To avoid these pitfalls and begin creating more accurate and streamlined proposals, sales team members and management, working as a team, should consider implementing a continuous improvement loop. At the end of a project, ask “What did we give away because we didn’t properly define the scope of work?” By conducting a post-project review, teams can gather to gauge customer satisfaction and take steps to address any identified issues. Additional questions to pose include:
- Which processes need to be improved?
- What other questions could help us avoid these issues in the future?
- How do we set customer expectations to lead to better customer satisfaction?
Automation Leaves No Details Behind
CorsPro’s SalesDoc Architect provides the automation that is necessary to deliver detailed proposals and SOWs that are tailored to the customer’s needs and avoid any ambiguity that could lead to scope creep.

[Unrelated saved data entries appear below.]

import Summits.Ventures.Crystal3D.Bulk.ConvexPositionGluing
import HarnessLib

/-!
# Gluing convex spherical polygons read CLOCKWISE — the bookkeeping between the face walks of
# the hull rotation system (faces on the right) and the convex-position lemmas of
# `Bulk/ConvexPositionGluing.lean` (brick for LEMMA L by edge insertion,
# `HOME/lean/lemmaL/DESIGN.md` R1.7′)

HONEST FRAMING. Part of the venture `Summits/Ventures/Crystal3D` (cell `pub-crystal3d`, phase 2;
seat typer-bulk-2), configuration-free: finite sequences of vectors of `ℝ³` and the orientation
`orient3` only; nothing about GAP(1.26). The face permutation `φ = σ ∘ α` of the hull rotation
system traverses every face CLOCKWISE seen from outside (`HullRotSys.orient3_faceTri_neg`: the
face is on the RIGHT of the walk), so along a face walk `v 0, v 1, …` convexity reads
`∀ i < j < k, 0 < orient3 (v k) (v j) (v i)` — convex position of the REVERSED walk. This file
transports p3's convex-position lemmas to that reading:

* `cw_iff_convexPos_rev` — clockwise convexity of `v 0..v (n−1)` is convex position of
  `i ↦ v (n−1−i)`; `cw_congr`, `cw_cyclic₁`, `cw_cyclic₂`;
* `cw_rotate` — invariance under cyclic rotation of the indices; `cw_shift_of_mod` — for an
  `n`-periodic sequence, every shift `i ↦ v (i + r)` is again clockwise convex;
* `convexPos_rotrev_of_cw` — the reversed walk started at the same vertex,
  `j ↦ v ((n − j) % n)`, is in convex position;
* **`cw_glue`** (TWO-PIECE GLUING, clockwise form) — two clockwise-convex closed walks
  `F₁` (period `k ≥ 3`) and `F₂` (period `m ≥ 3`) through a common side traversed oppositely
  (`F₁ 0 = F₂ 1`, `F₁ 1 = F₂ 0`), whose union has convex corners at the two ends of that side,
  merge into the clockwise-convex walk `F₁ 1, …, F₁ (k−1), F₂ 1, …, F₂ (m−1)` of length
  `k + m − 2` — by `convexPos_glue` applied to the reversed, rotated walk.

This is exactly the shape in which the merged face of `Bulk/RotSysFaceWalk.lean` presents itself.
-/

noncomputable section

namespace Summit.Ventures.Crystal3D

open Literature.Geometry.DiscreteGeometry

variable {n : ℕ} {v : ℕ → EuclideanSpace ℝ (Fin 3)}

/-! ## Clockwise convexity versus convex position -/

/-- **Clockwise convexity is convex position of the reversed sequence.** -/
theorem cw_iff_convexPos_rev (v : ℕ → EuclideanSpace ℝ (Fin 3)) (n : ℕ) :
    (∀ i j k, i < j → j < k → k < n → 0 < orient3 (v k) (v j) (v i)) ↔
      ∀ i j k, i < j → j < k → k < n → 0 < orient3 (v (n - 1 - i)) (v (n - 1 - j))
        (v (n - 1 - k)) := by
  constructor
  · intro h i j k hij hjk hk
    exact h (n - 1 - k) (n - 1 - j) (n - 1 - i) (by omega) (by omega) (by omega)
  · intro h i j k hij hjk hk
    have := h (n - 1 - k) (n - 1 - j) (n - 1 - i) (by omega) (by omega) (by omega)
    rwa [show n - 1 - (n - 1 - k) = k by omega, show n - 1 - (n - 1 - j) = j by omega,
      show n - 1 - (n - 1 - i) = i by omega] at this

/-- Clockwise convexity depends only on the values below `n`. -/
theorem cw_congr {v v' : ℕ → EuclideanSpace ℝ (Fin 3)} (h : ∀ i, i < n → v' i = v i)
    (hv : ∀ i j k, i < j → j < k → k < n → 0 < orient3 (v k) (v j) (v i)) :
    ∀ i j k, i < j → j < k → k < n → 0 < orient3 (v' k) (v' j) (v' i) := by
  intro i j k hij hjk hk
  rw [h i (by omega), h j (by omega), h k hk]
  exact hv i j k hij hjk hk

/-- In clockwise-convex position, `0 < orient3 (v i) (v k) (v j)` for `i < j < k`. -/
theorem cw_cyclic₁ (hv : ∀ i j k, i < j → j < k → k < n → 0 < orient3 (v k) (v j) (v i))
    {i j k : ℕ} (hij : i < j) (hjk : j < k) (hk : k < n) : 0 < orient3 (v i) (v k) (v j) := by
  rw [orient3_cyclic]; exact hv i j k hij hjk hk

/-- In clockwise-convex position, `0 < orient3 (v j) (v i) (v k)` for `i < j < k`. -/
theorem cw_cyclic₂ (hv : ∀ i j k, i < j → j < k → k < n → 0 < orient3 (v k) (v j) (v i))
    {i j k : ℕ} (hij : i < j) (hjk : j < k) (hk : k < n) : 0 < orient3 (v j) (v i) (v k) := by
  rw [← orient3_cyclic]; exact hv i j k hij hjk hk

/-- **Clockwise convexity is invariant under cyclic rotation of the indices.** -/
theorem cw_rotate (hv : ∀ i j k, i < j → j < k → k < n → 0 < orient3 (v k) (v j) (v i))
    (r : ℕ) :
    ∀ i j k, i < j → j < k → k < n → 0 < orient3 (v ((k + r) % n)) (v ((j + r) % n))
      (v ((i + r) % n)) := by
  intro i j k hij hjk hk
  have hn : 0 < n := by omega
  set s := r % n with hs
  have hsn : s < n := Nat.mod_lt r hn
  have hmod : ∀ x, (x + r) % n = (x + s) % n := fun x => by rw [hs, Nat.add_mod_mod]
  rw [hmod i, hmod j, hmod k]
  rcases Nat.lt_or_ge (k + s) n with hk' | hk'
  · rw [Nat.mod_eq_of_lt (by omega : i + s < n), Nat.mod_eq_of_lt (by omega : j + s < n),
      Nat.mod_eq_of_lt hk']
    exact hv _ _ _ (by omega) (by omega) hk'
  rcases Nat.lt_or_ge (j + s) n with hj' | hj'
  · -- only `k` wraps: `(k+s-n) < (i+s) < (j+s)`
    rw [Nat.mod_eq_of_lt (by omega : i + s < n), Nat.mod_eq_of_lt hj',
      Nat.mod_eq_sub_mod hk', Nat.mod_eq_of_lt (by omega : k + s - n < n)]
    exact cw_cyclic₁ hv (i := k + s - n) (j := i + s) (k := j + s) (by omega) (by omega) hj'
  rcases Nat.lt_or_ge (i + s) n with hi' | hi'
  · -- `j` and `k` wrap: `(j+s-n) < (k+s-n) < (i+s)`
    rw [Nat.mod_eq_of_lt hi', Nat.mod_eq_sub_mod hj', Nat.mod_eq_of_lt (by omega : j + s - n < n),
      Nat.mod_eq_sub_mod hk', Nat.mod_eq_of_lt (by omega : k + s - n < n)]
    exact cw_cyclic₂ hv (i := j + s - n) (j := k + s - n) (k := i + s) (by omega) (by omega) hi'
  · rw [Nat.mod_eq_sub_mod hi', Nat.mod_eq_of_lt (by omega : i + s - n < n),
      Nat.mod_eq_sub_mod hj', Nat.mod_eq_of_lt (by omega : j + s - n < n),
      Nat.mod_eq_sub_mod hk', Nat.mod_eq_of_lt (by omega : k + s - n < n)]
    exact hv _ _ _ (by omega) (by omega) (by omega)

/-- **Shifting a periodic clockwise-convex walk**: if `v (i % n) = v i` for all `i`, every shift
`i ↦ v (i + r)` is clockwise convex. -/
theorem cw_shift_of_mod (hv : ∀ i j k, i < j → j < k → k < n → 0 < orient3 (v k) (v j) (v i))
    (hper : ∀ i, v (i % n) = v i) (r : ℕ) :
    ∀ i j k, i < j → j < k → k < n → 0 < orient3 (v (k + r)) (v (j + r)) (v (i + r)) :=
  cw_congr (fun i _ => (hper (i + r)).symm) (cw_rotate hv r)

/-- **The reversed walk from the same start is in convex position**: if `v 0..v (n−1)` is
clockwise convex then `j ↦ v ((n − j) % n)` (`= v 0, v (n−1), …, v 1`) is in convex position. -/
theorem convexPos_rotrev_of_cw (hv : ∀ i j k, i < j → j < k → k < n → 0 < orient3 (v k) (v j) (v i)) :
    ∀ i j k, i < j → j < k → k < n → 0 < orient3 (v ((n - i) % n)) (v ((n - j) % n))
      (v ((n - k) % n)) := by
  have hrev := (cw_iff_convexPos_rev v n).1 hv
  have hrot := convexPos_rotate hrev (n - 1)
  refine convexPos_congr (fun i hi => ?_) hrot
  -- `v (n - 1 - ((i + (n-1)) % n)) = v ((n - i) % n)`
  congr 1
  rcases Nat.eq_zero_or_pos i with rfl | hi0
  · rw [zero_add, Nat.mod_eq_of_lt (by omega : n - 1 < n), Nat.sub_zero, Nat.mod_self]; omega
  · rw [show i + (n - 1) = (i - 1) + n by omega, Nat.add_mod_right,
      Nat.mod_eq_of_lt (by omega : i - 1 < n), Nat.mod_eq_of_lt (by omega : n - i < n)]
    omega

/-! ## Two-piece gluing, clockwise form -/

/-- **TWO-PIECE GLUING, clockwise form.** Let `F₁` be a clockwise-convex walk of length `k ≥ 3`
and `F₂` one of length `m ≥ 3`, sharing the side `a c` traversed oppositely: `F₁ 0 = a = F₂ 1`,
`F₁ 1 = c = F₂ 0`. Suppose the two corners of the union are convex (clockwise): at `a`,
`0 < orient3 (F₂ 2) a (F₁ (k−1))`, and at `c`, `0 < orient3 (F₁ 2) c (F₂ (m−1))`. Then the
merged walk `F₁ 1, F₁ 2, …, F₁ (k−1), F₂ 1, F₂ 2, …, F₂ (m−1)` (drop the shared side) of length
`k + m − 2` is clockwise convex. -/
theorem cw_glue {k m : ℕ} {F₁ F₂ : ℕ → EuclideanSpace ℝ (Fin 3)} (hk : 3 ≤ k) (hm : 3 ≤ m)
    (h₁ : ∀ i j l, i < j → j < l → l < k → 0 < orient3 (F₁ l) (F₁ j) (F₁ i))
    (h₂ : ∀ i j l, i < j → j < l → l < m → 0 < orient3 (F₂ l) (F₂ j) (F₂ i))
    (ha : F₁ 0 = F₂ 1) (hc : F₁ 1 = F₂ 0)
    (hca : 0 < orient3 (F₂ 2) (F₁ 0) (F₁ (k - 1)))
    (hcc : 0 < orient3 (F₁ 2) (F₁ 1) (F₂ (m - 1))) :
    ∀ i j l, i < j → j < l → l < k + m - 2 →
      0 < orient3 (if l + 1 < k then F₁ (l + 1) else F₂ (l + 2 - k))
        (if j + 1 < k then F₁ (j + 1) else F₂ (j + 2 - k))
        (if i + 1 < k then F₁ (i + 1) else F₂ (i + 2 - k)) := by
  -- the merged walk `W` and the reversed-rotated walk `w` fed to `convexPos_glue`
  set W : ℕ → EuclideanSpace ℝ (Fin 3) :=
    fun i => if i + 1 < k then F₁ (i + 1) else F₂ (i + 2 - k) with hW
  set w : ℕ → EuclideanSpace ℝ (Fin 3) :=
    fun i => if i < m then F₂ ((m - i) % m) else F₁ (k + m - 1 - i) with hw
  have hW₁ : ∀ t, t + 1 < k → W t = F₁ (t + 1) := fun t ht => by
    simp only [hW]; rw [if_pos ht]
  have hW₂ : ∀ t, ¬ t + 1 < k → W t = F₂ (t + 2 - k) := fun t ht => by
    simp only [hW]; rw [if_neg ht]
  have hw₁ : ∀ t, t < m → w t = F₂ ((m - t) % m) := fun t ht => by
    simp only [hw]; rw [if_pos ht]
  have hw₂ : ∀ t, ¬ t < m → w t = F₁ (k + m - 1 - t) := fun t ht => by
    simp only [hw]; rw [if_neg ht]
  -- piece `P = w 0..w (m-1)`: the reversed walk of `F₂` from `c`
  have hP : ∀ i j l, i < j → j < l → l < m → 0 < orient3 (w i) (w j) (w l) :=
    convexPos_congr (fun i hi => hw₁ i hi) (convexPos_rotrev_of_cw h₂)
  -- piece `Q`: the reversed walk of `F₁` from `a`, `Q j = F₁ ((k - j) % k)`;
  -- `w i = Q (i + 1 - m)` on `m - 1 ≤ i < k + m - 2`, and `w 0 = Q (k - 1)`
  have hQ' := convexPos_rotrev_of_cw h₁
  have hwQ : ∀ i, m - 1 ≤ i → i < k + m - 2 → w i = F₁ ((k - (i + 1 - m)) % k) := by
    intro i hmi hi
    rcases Nat.lt_or_ge i m with him | him
    · have hi' : i = m - 1 := by omega
      rw [hi', hw₁ (m - 1) (by omega), show m - (m - 1) = 1 by omega,
        Nat.mod_eq_of_lt (by omega : 1 < m), show k - (m - 1 + 1 - m) = k by omega,
        Nat.mod_self, ha]
    · rw [hw₂ i (not_lt.2 him), Nat.mod_eq_of_lt (by omega : k - (i + 1 - m) < k)]
      congr 1; omega
  have hw0 : w 0 = F₁ ((k - (k - 1)) % k) := by
    rw [hw₁ 0 (by omega), Nat.sub_zero, Nat.mod_self, show k - (k - 1) = 1 by omega,
      Nat.mod_eq_of_lt (by omega : 1 < k), hc]
  have hQ : ∀ i j l, m - 1 ≤ i → i < j → j < l → l < m + (k - 2) →
      0 < orient3 (w i) (w j) (w l) := by
    intro i j l hi hij hjl hl
    rw [hwQ i hi (by omega), hwQ j (by omega) (by omega), hwQ l (by omega) (by omega)]
    exact hQ' (i + 1 - m) (j + 1 - m) (l + 1 - m) (by omega) (by omega) (by omega)
  have hQ0 : ∀ i j, m - 1 ≤ i → i < j → j < m + (k - 2) → 0 < orient3 (w i) (w j) (w 0) := by
    intro i j hi hij hj
    rw [hwQ i hi (by omega), hwQ j (by omega) (by omega), hw0]
    exact hQ' (i + 1 - m) (j + 1 - m) (k - 1) (by omega) (by omega) (by omega)
  -- the two corners of the union
  have hc1 : 1 ≤ k - 2 → 0 < orient3 (w (m - 2)) (w (m - 1)) (w m) := by
    intro _
    have e1 : w (m - 2) = F₂ 2 := by
      rw [hw₁ (m - 2) (by omega), show m - (m - 2) = 2 by omega,
        Nat.mod_eq_of_lt (by omega : 2 < m)]
    have e2 : w (m - 1) = F₁ 0 := by
      rw [hw₁ (m - 1) (by omega), show m - (m - 1) = 1 by omega,
        Nat.mod_eq_of_lt (by omega : 1 < m), ha]
    have e3 : w m = F₁ (k - 1) := by
      rw [hw₂ m (lt_irrefl m)]; congr 1; omega
    rw [e1, e2, e3]; exact hca
  have hc3 : 1 ≤ k - 2 → 0 < orient3 (w (m + (k - 2) - 1)) (w 0) (w 1) := by
    intro _
    have e1 : w (m + (k - 2) - 1) = F₁ 2 := by
      rw [hw₂ _ (by omega)]; congr 1; omega
    have e2 : w 0 = F₁ 1 := by
      rw [hw0, show k - (k - 1) = 1 by omega, Nat.mod_eq_of_lt (by omega : 1 < k)]
    have e3 : w 1 = F₂ (m - 1) := by
      rw [hw₁ 1 (by omega), Nat.mod_eq_of_lt (by omega : m - 1 < m)]
    rw [e1, e2, e3]; exact hcc
  have hglue := convexPos_glue (w := w) hm hP hQ hQ0 hc1 hc3
  -- back to `W`: `W (N - 1 - i) = w ((i + 1) % N)` with `N = k + m - 2`
  rw [show m + (k - 2) = k + m - 2 by omega] at hglue
  have hrot := convexPos_rotate hglue 1
  have key : ∀ i, i < k + m - 2 → W (k + m - 2 - 1 - i) = w ((i + 1) % (k + m - 2)) := by
    intro i hi
    rcases Nat.lt_or_ge (i + 1) (k + m - 2) with hlt | hge
    · rw [Nat.mod_eq_of_lt hlt]
      rcases Nat.lt_or_ge (i + 1) m with him | him
      · -- in the `F₂` part
        rw [hW₂ _ (by omega), hw₁ _ him, Nat.mod_eq_of_lt (by omega : m - (i + 1) < m)]
        congr 1; omega
      · -- in the `F₁` part
        rw [hW₁ _ (by omega), hw₂ _ (not_lt.2 him)]
        congr 1; omega
    · -- `i = N - 1`: `W 0 = F₁ 1 = c = w 0`
      have hi' : i + 1 = k + m - 2 := by omega
      rw [hi', Nat.mod_self, show k + m - 2 - 1 - i = 0 by omega, hW₁ 0 (by omega), hw0,
        show k - (k - 1) = 1 by omega, Nat.mod_eq_of_lt (by omega : 1 < k)]
  have hrev : ∀ i j l, i < j → j < l → l < k + m - 2 →
      0 < orient3 (W (k + m - 2 - 1 - i)) (W (k + m - 2 - 1 - j)) (W (k + m - 2 - 1 - l)) :=
    convexPos_congr key hrot
  exact (cw_iff_convexPos_rev W (k + m - 2)).2 hrev

end Summit.Ventures.Crystal3D

end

By automating the process of surveying prospects and enforcing each step in qualification and discovery, salespeople won’t be able to leapfrog the sales pipeline. Instead, they will begin closing more deals because of concise proposals that fully align with customer pain points. More specifically, SalesDoc Architect:
- Ensures you’re pursuing the right opportunity
- Allows you to configure the correct solution
- Auto-configures the products and services, along with the SOW language
- Leverages information like descriptions of pain points and areas of need
Since SalesDoc Architect is built on Microsoft Excel, formulas are used to drive the automation process. This means that during qualification and discovery, the important details can’t slip by as initial answers lead to more in-depth questions that help to flesh out the scope of a project. Plus the information you gathered can be used in other outputs like emails to customers, proposals, executive summaries, etc.